### EXERCISE DIRECTIONS
Verbatim, and with nothing else, reproduce the data below from its first line through the line containing "set_option linter.dupNamespace false".

Dataset entries
>>>

import Summits.AnomalousDissipation.AnomalousDissipation.Theorems.BaireTransferRobustLoudUpgradeStubSteadyStratumClosed
import Summits.AnomalousDissipation.AnomalousDissipation.Theorems.WindLineWindySteadyLimitEnergy

/-!
# Stub `stub_driftWeakOfClassical` of the line `malkin-cone-group-orbits`
# (crux stmt-AnomalousDissipation-1144, lead c15 wave 3): classical steady states of ANY mean
# are drifted steady weak solutions in `V`, with budgets

A classical steady state `u` of `NS_ν(f)` on `T³` (`f` smooth) with mean `m := ∫ u` splits as
`u = m + w`, `w := u - m` smooth, divergence free and MEAN-ZERO.  Since `Dm = 0`:
`(u·∇)u = Dw·m + (w·∇)w`, `Δu = Δw`, so `w` is a classical mean-zero steady state of `NS_ν(g)`
with the same pressure and the drifted smooth force `g := f − Dw·m`.  By the classical → weak
dictionary (`KolmogorovFloorEnsembleCeiling.Negative.exists_steadyState_of_classical`) its
`L²`-class `W ∈ V` is a steady weak solution of `NS_ν(g)`; moving the drift onto the test field
(`∫ ⟪Dw·m, φ⟫ = −∫ ⟪w, Dφ·m⟫`, antisymmetry of the trilinear form with the constant solenoidal
field `m`) gives the DRIFTED weak formulation `⟨F_{ν,f}(W), φ⟩ + ∫ ⟪Dφ(x) m, W(x)⟫ dx = 0`
(`φ ∈ 𝒱`).  Budgets: `meanEnergy = ∫ ‖m + w‖² = ‖m‖² + ‖W‖²` (the cross term `2⟪m, ∫ w⟫`
vanishes), `meanDissipation = ν‖∇u‖² = ν‖∇w‖² = ν‖∇W‖²` (a constant only moves the zero Fourier
mode; then the a.e.-class), and `ν‖∇W‖² = (W, g) = (W, f)` (energy equation
`IsSteadyWeakSolution.energy_eq'`; `∫ ⟪w, Dw·m⟫ = 0`).  The constants bookkeeping
(`Δ(u − m) = Δu`, `div (u − m) = 0`, `∫ (u − ∫u) = 0`, `‖∇(m + w)‖ = ‖∇w‖`) is reused from the
windy toolkit `Theorems/WindLineWindySteadyLimitEnergy.lean`.  Pure proof file (no definitions).
-/

-- `Summit.<Summit>.<Problem>` is the tree's mandated summit-side namespace (CONVENTIONS §2); for this
-- single-conjunct summit the two coincide, so the duplicate is deliberate.
set_option linter.dupNamespace false

noncomputable section

open scoped BigOperators Topology InnerProductSpace RealInnerProductSpace ENNReal
open Filter Set Function TopologicalSpace MeasureTheory

namespace Summit.AnomalousDissipation.AnomalousDissipation.Theorems.RobustLoudUpgrade.Category

open Literature.Analysis.FunctionSpaces Literature.Analysis.FunctionSpaces.Torus
open Literature.Analysis.FluidPDE Literature.Analysis.FluidPDE.Torus
open Summit.AnomalousDissipation.AnomalousDissipation.Theses.BaireTransfer
open Summit.AnomalousDissipation.AnomalousDissipation.Theorems.DenseLoudDesignerForces
open Summit.AnomalousDissipation.AnomalousDissipation.Theorems.RobustLoudUpgrade.CensusInterior

namespace DriftWeak

/-! ## §1 A constant shift `y ↦ a y - V` and a constant drift `V` on `T^d` -/

variable {d : Type*} [Fintype d] [DecidableEq d]

omit [DecidableEq d] in
/-- `D(a - V) = Da` pointwise on `T^d` (Mathlib `fderiv_sub_const` on the re-centred lift).
[folklore] -/
theorem fderiv_sub_const_field (a : UnitAddTorus d → EuclideanSpace ℝ d) (V : EuclideanSpace ℝ d)
    (x : UnitAddTorus d) : Torus.fderiv (fun y => a y - V) x = Torus.fderiv a x := by
  unfold Torus.fderiv liftAt
  exact fderiv_sub_const V

omit [DecidableEq d] in
/-- `∫ ‖a‖² = ‖V‖² + ∫ ‖a - V‖²` when `∫ a = V`: the cross term `2⟪V, ∫ (a - V)⟫` vanishes
(`T^d` has unit volume). [folklore] -/
theorem integral_norm_sq_eq_of_mean {a : UnitAddTorus d → EuclideanSpace ℝ d} (ha : IsSmooth a)
    {V : EuclideanSpace ℝ d} (hV : ∫ y, a y = V) :
    ∫ y, ‖a y‖ ^ 2 = ‖V‖ ^ 2 + ∫ y, ‖a y - V‖ ^ 2 := by
  have hw : IsSmooth (fun y => a y - V) := ha.sub (isSmooth_const V)
  have h0 : ∫ y, (a y - V) = 0 := by
    have h := WindySteadyLimit.hasZeroMean_sub_integral ha.integrable
    rwa [hV] at h
  have hpt : ∀ y, ‖a y‖ ^ 2 = ‖V‖ ^ 2 + 2 * ⟪V, a y - V⟫_ℝ + ‖a y - V‖ ^ 2 := fun y => by
    rw [← norm_add_sq_real, add_sub_cancel]
  have i1 : Integrable (fun _ : UnitAddTorus d => ‖V‖ ^ 2) := integrable_const _
  have i2 : Integrable (fun y => 2 * ⟪V, a y - V⟫_ℝ) :=
    ((isSmooth_const V).inner hw).integrable.const_mul 2
  have i12 : Integrable (fun y => ‖V‖ ^ 2 + 2 * ⟪V, a y - V⟫_ℝ) := i1.add i2
  simp_rw [hpt]
  rw [integral_add i12 hw.norm_sq.integrable, integral_add i1 i2, integral_const_mul,
    integral_inner hw.integrable, h0, inner_zero_right, mul_zero, add_zero]
  simp

/-- Moving a constant drift onto the other factor: `∫ ⟪Da(x) V, b x⟫ = -∫ ⟪a x, Db(x) V⟫` for
smooth `a`, `b` on `T^d` (antisymmetry of the trilinear form with the constant, solenoidal field
`V`, `Torus.integral_inner_convect_eq_neg`). [folklore] -/
theorem integral_inner_fderiv_const_eq_neg {a b : UnitAddTorus d → EuclideanSpace ℝ d}
    (ha : IsSmooth a) (hb : IsSmooth b) (V : EuclideanSpace ℝ d) :
    ∫ x, ⟪Torus.fderiv a x V, b x⟫_ℝ = -∫ x, ⟪a x, Torus.fderiv b x V⟫_ℝ :=
  have hV : IsDivFree (fun _ : UnitAddTorus d => V) := fun x => by
    simp [Torus.divergence, Torus.partialDeriv, Torus.lineDeriv]
  integral_inner_convect_eq_neg (isSmooth_const V) hV ha hb

omit [DecidableEq d] in
/-- `∫ ⟪a x, Da(x) V⟫ = 0` for smooth `a` on `T^d` (`⟪a, ∂_V a⟫ = ½ ∂_V ‖a‖²`; here: the pairing
equals minus itself by `integral_inner_fderiv_const_eq_neg`). [folklore] -/
theorem integral_inner_self_fderiv_const {a : UnitAddTorus d → EuclideanSpace ℝ d}
    (ha : IsSmooth a) (V : EuclideanSpace ℝ d) : ∫ x, ⟪a x, Torus.fderiv a x V⟫_ℝ = 0 := by
  classical
  have h := integral_inner_fderiv_const_eq_neg ha ha V
  rw [integral_congr_ae (ae_of_all _ fun x => real_inner_comm (a x) (Torus.fderiv a x V))] at h
  linarith

end DriftWeak

open DriftWeak

/-! ## §2 The stub -/

/-- **stub_driftWeakOfClassical** (registered sub-goal of lead c15, wave 3).  A classical steady
state `u` of `NS_ν(f)` of ANY mean `m = ∫ u` (`f` smooth): its mean-zero part is carried by a
drifted steady weak solution `W ∈ V` with drift `m`,
`⟨F_{ν,f}(W), φ⟩ + ∫ ⟪Dφ(x) m, W(x)⟫ dx = 0` for all `φ ∈ 𝒱`, and the budgets are
`meanEnergy = ‖m‖² + ‖W‖²`, `meanDissipation = ν‖∇W‖² = (W, f)`.  (Split `u = m + w`; `w` is a
classical mean-zero steady state for the drifted force `f − Dw·m`; classical ⇒ weak; the drift is
moved onto the test field by the antisymmetry of the trilinear form; energy equation.) [folklore] -/
theorem stub_driftWeakOfClassical : ∀ (ν : ℝ) (f u : UnitAddTorus (Fin 3) → EuclideanSpace ℝ (Fin 3))
    (p : UnitAddTorus (Fin 3) → ℝ), 0 < ν → IsSmooth f → Torus.IsSteadyNSState ν f u p →
    ∃ W : energySpace (Fin 3), W.1 ∈ energySpaceV (Fin 3) ∧
      (∀ w : UnitAddTorus (Fin 3) → EuclideanSpace ℝ (Fin 3), IsSmooth w → IsDivFree w → HasZeroMean w →
        Torus.nsGeneratorPairing ν f W w +
          ∫ x, ⟪Torus.fderiv w x (∫ y, u y), (W.1 : UnitAddTorus (Fin 3) → EuclideanSpace ℝ (Fin 3)) x⟫_ℝ = 0) ∧
      meanEnergy (fun _ : ℝ => u) = ‖∫ y, u y‖ ^ 2 + ‖W‖ ^ 2 ∧
      meanDissipation ν (fun _ : ℝ => u) = ν * (eGradNormSq (W.1 : UnitAddTorus (Fin 3) → EuclideanSpace ℝ (Fin 3))).toReal ∧
      meanDissipation ν (fun _ : ℝ => u) = Torus.pairing W.1 f := by
  intro ν f u p _ hf hst
  -- the classical data at time `0`
  have hu : IsSmooth u := hst.smooth_velocity.isSmooth_slice (mem_univ 0)
  have hp : IsSmooth p := hst.smooth_pressure.isSmooth_slice (mem_univ 0)
  have hdiv : IsDivFree u := hst.divFree 0 (mem_univ 0)
  have hmom : ∀ y, ν • laplacian u y - convect u u y + f y = Torus.gradient p y := fun y => by
    have h := hst.momentum 0 (mem_univ 0) y
    have h0 : Torus.timeDerivWithin Set.univ (fun _ : ℝ => u) 0 y = 0 := by
      simp [Torus.timeDerivWithin]
    rw [h0, zero_add] at h
    rw [h]
    abel
  -- the drift `m = ∫ u` and the mean-zero part `w = u - m`
  generalize hm : (∫ y, u y) = m
  set w : UnitAddTorus (Fin 3) → EuclideanSpace ℝ (Fin 3) := fun x => u x - m
  have hw : IsSmooth w := hu.sub (isSmooth_const m)
  have hwd : IsDivFree w := WindySteadyLimit.isDivFree_sub_const hu hdiv m
  have hw0 : HasZeroMean w := by
    have h := WindySteadyLimit.hasZeroMean_sub_integral hu.integrable
    rw [hm] at h
    exact h
  -- the drifted smooth force `g = f - Dw·m`; `w` is a classical steady state of `NS_ν(g)` with
  -- the same pressure
  set g : UnitAddTorus (Fin 3) → EuclideanSpace ℝ (Fin 3) := fun x => f x - Torus.fderiv w x m
  have hDw : IsSmooth (fun x => Torus.fderiv w x m) := (isSmooth_const m).convect hw
  have hg : IsSmooth g := hf.sub hDw
  have hmomw : ∀ x, ν • laplacian w x - convect w w x + g x = Torus.gradient p x := fun x => by
    have h1 : laplacian w x = laplacian u x := WindySteadyLimit.laplacian_sub_const hu m x
    have h2 : convect w w x = convect u u x - Torus.fderiv w x m := by
      show Torus.fderiv w x (u x - m) = Torus.fderiv u x (u x) - Torus.fderiv w x m
      rw [map_sub, fderiv_sub_const_field]
    rw [h1, h2, ← hmom x]
    show ν • laplacian u x - (convect u u x - Torus.fderiv w x m) + (f x - Torus.fderiv w x m) = _
    abel
  have htest : ∀ φ : UnitAddTorus (Fin 3) → EuclideanSpace ℝ (Fin 3), IsSmooth φ → IsDivFree φ →
      HasZeroMean φ → ∫ x, ⟪ν • Torus.laplacian w x - Torus.convect w w x + g x, φ x⟫_ℝ = 0 :=
    fun φ hφ hφd _ => by
      simp_rw [hmomw]
      exact integral_inner_gradient_eq_zero_of_isDivFree hφ hp hφd
  -- classical ⇒ weak for `(ν, g, w)`
  obtain ⟨W, hae, hV, hWg⟩ :=
    KolmogorovFloorEnsembleCeiling.Negative.exists_steadyState_of_classical hg hw hwd hw0 htest
  -- `‖W‖² = ∫ ‖w‖²` and `‖∇u‖² = ‖∇(m + w)‖² = ‖∇w‖² = ‖∇W‖²` (the wind carries no enstrophy)
  have hnormW : ∫ y, ‖u y - m‖ ^ 2 = ‖W‖ ^ 2 := by
    rw [Submodule.coe_norm, ← integral_norm_sq_coe_eq]
    exact integral_congr_ae (by filter_upwards [hae] with y hy; rw [hy])
  have hgradW :
      eGradNormSq u = eGradNormSq (W.1 : UnitAddTorus (Fin 3) → EuclideanSpace ℝ (Fin 3)) := by
    rw [eGradNormSq_congr_ae_field hae, ← WindySteadyLimit.eGradNormSq_const_add m hw.integrable]
    exact congrArg eGradNormSq (funext fun x => show u x = m + (u x - m) by abel)
  -- the budgets of the constant-in-time curve `u`
  have hE : meanEnergy (fun _ : ℝ => u) = ‖m‖ ^ 2 + ‖W‖ ^ 2 := by
    rw [meanEnergy_eq_of_periodic (τ := 1) (fun _ => rfl) one_pos]
    have h1 : ∫ y, ‖u y‖ ^ 2 = ‖m‖ ^ 2 + ‖W‖ ^ 2 := by
      rw [integral_norm_sq_eq_of_mean hu hm, hnormW]
    simp [h1]
  have hD : meanDissipation ν (fun _ : ℝ => u) =
      ν * (eGradNormSq (W.1 : UnitAddTorus (Fin 3) → EuclideanSpace ℝ (Fin 3))).toReal := by
    rw [meanDissipation_eq_of_periodic (τ := 1) (fun _ => rfl) one_pos, hgradW]
    simp
  -- the energy equation for `NS_ν(g)`, and `(W, g) = (W, f)` (the drift does no work on `w`)
  have hWf : ν * (eGradNormSq (W.1 : UnitAddTorus (Fin 3) → EuclideanSpace ℝ (Fin 3))).toReal =
      Torus.pairing W.1 f := by
    rw [IsSteadyWeakSolution.energy_eq' (by simp) (hg.memLp 2) hV hWg]
    have h1 : Torus.pairing W.1 g = ∫ x, ⟪w x, g x⟫_ℝ :=
      integral_congr_ae (by filter_upwards [hae] with x hx; rw [hx])
    have h2 : Torus.pairing W.1 f = ∫ x, ⟪w x, f x⟫_ℝ :=
      integral_congr_ae (by filter_upwards [hae] with x hx; rw [hx])
    have h3 : ∫ x, ⟪w x, g x⟫_ℝ = (∫ x, ⟪w x, f x⟫_ℝ) - ∫ x, ⟪w x, Torus.fderiv w x m⟫_ℝ := by
      rw [← integral_sub (hw.inner hf).integrable (hw.inner hDw).integrable]
      exact integral_congr_ae (ae_of_all _ fun x => inner_sub_right _ _ _)
    rw [h1, h2, h3, integral_inner_self_fderiv_const hw, sub_zero]
  refine ⟨W, hV, fun φ hφ hφd hφ0 => ?_, hE, hD, hD.trans hWf⟩
  -- the drifted weak formulation: move the drift part of `g` onto the test field
  have h := hWg φ hφ hφd hφ0
  have hgφ : ∫ x, ⟪g x, φ x⟫_ℝ = (∫ x, ⟪f x, φ x⟫_ℝ) +
      ∫ x, ⟪Torus.fderiv φ x m, (W.1 : UnitAddTorus (Fin 3) → EuclideanSpace ℝ (Fin 3)) x⟫_ℝ := by
    have h1 : ∫ x, ⟪g x, φ x⟫_ℝ = (∫ x, ⟪f x, φ x⟫_ℝ) - ∫ x, ⟪Torus.fderiv w x m, φ x⟫_ℝ := by
      rw [← integral_sub (hf.inner hφ).integrable (hDw.inner hφ).integrable]
      exact integral_congr_ae (ae_of_all _ fun x => inner_sub_left _ _ _)
    have h2 : ∫ x, ⟪Torus.fderiv w x m, φ x⟫_ℝ =
        -∫ x, ⟪Torus.fderiv φ x m,
          (W.1 : UnitAddTorus (Fin 3) → EuclideanSpace ℝ (Fin 3)) x⟫_ℝ := by
      rw [integral_inner_fderiv_const_eq_neg hw hφ]
      refine congrArg Neg.neg (integral_congr_ae ?_)
      filter_upwards [hae] with x hx
      rw [hx]
      exact real_inner_comm _ _
    rw [h1, h2, sub_neg_eq_add]
  unfold Torus.nsGeneratorPairing at h ⊢
  rw [hgφ] at h
  linear_combination h

end Summit.AnomalousDissipation.AnomalousDissipation.Theorems.RobustLoudUpgrade.Category

end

<<<

### SOLUTION TO THIS EXERCISE
import Summits.AnomalousDissipation.AnomalousDissipation.Theorems.BaireTransferRobustLoudUpgradeStubSteadyStratumClosed
import Summits.AnomalousDissipation.AnomalousDissipation.Theorems.WindLineWindySteadyLimitEnergy

/-!
# Stub `stub_driftWeakOfClassical` of the line `malkin-cone-group-orbits`
# (crux stmt-AnomalousDissipation-1144, lead c15 wave 3): classical steady states of ANY mean
# are drifted steady weak solutions in `V`, with budgets

A classical steady state `u` of `NS_ν(f)` on `T³` (`f` smooth) with mean `m := ∫ u` splits as
`u = m + w`, `w := u - m` smooth, divergence free and MEAN-ZERO.  Since `Dm = 0`:
`(u·∇)u = Dw·m + (w·∇)w`, `Δu = Δw`, so `w` is a classical mean-zero steady state of `NS_ν(g)`
with the same pressure and the drifted smooth force `g := f − Dw·m`.  By the classical → weak
dictionary (`KolmogorovFloorEnsembleCeiling.Negative.exists_steadyState_of_classical`) its
`L²`-class `W ∈ V` is a steady weak solution of `NS_ν(g)`; moving the drift onto the test field
(`∫ ⟪Dw·m, φ⟫ = −∫ ⟪w, Dφ·m⟫`, antisymmetry of the trilinear form with the constant solenoidal
field `m`) gives the DRIFTED weak formulation `⟨F_{ν,f}(W), φ⟩ + ∫ ⟪Dφ(x) m, W(x)⟫ dx = 0`
(`φ ∈ 𝒱`).  Budgets: `meanEnergy = ∫ ‖m + w‖² = ‖m‖² + ‖W‖²` (the cross term `2⟪m, ∫ w⟫`
vanishes), `meanDissipation = ν‖∇u‖² = ν‖∇w‖² = ν‖∇W‖²` (a constant only moves the zero Fourier
mode; then the a.e.-class), and `ν‖∇W‖² = (W, g) = (W, f)` (energy equation
`IsSteadyWeakSolution.energy_eq'`; `∫ ⟪w, Dw·m⟫ = 0`).  The constants bookkeeping
(`Δ(u − m) = Δu`, `div (u − m) = 0`, `∫ (u − ∫u) = 0`, `‖∇(m + w)‖ = ‖∇w‖`) is reused from the
windy toolkit `Theorems/WindLineWindySteadyLimitEnergy.lean`.  Pure proof file (no definitions).
-/

-- `Summit.<Summit>.<Problem>` is the tree's mandated summit-side namespace (CONVENTIONS §2); for this
-- single-conjunct summit the two coincide, so the duplicate is deliberate.
set_option linter.dupNamespace false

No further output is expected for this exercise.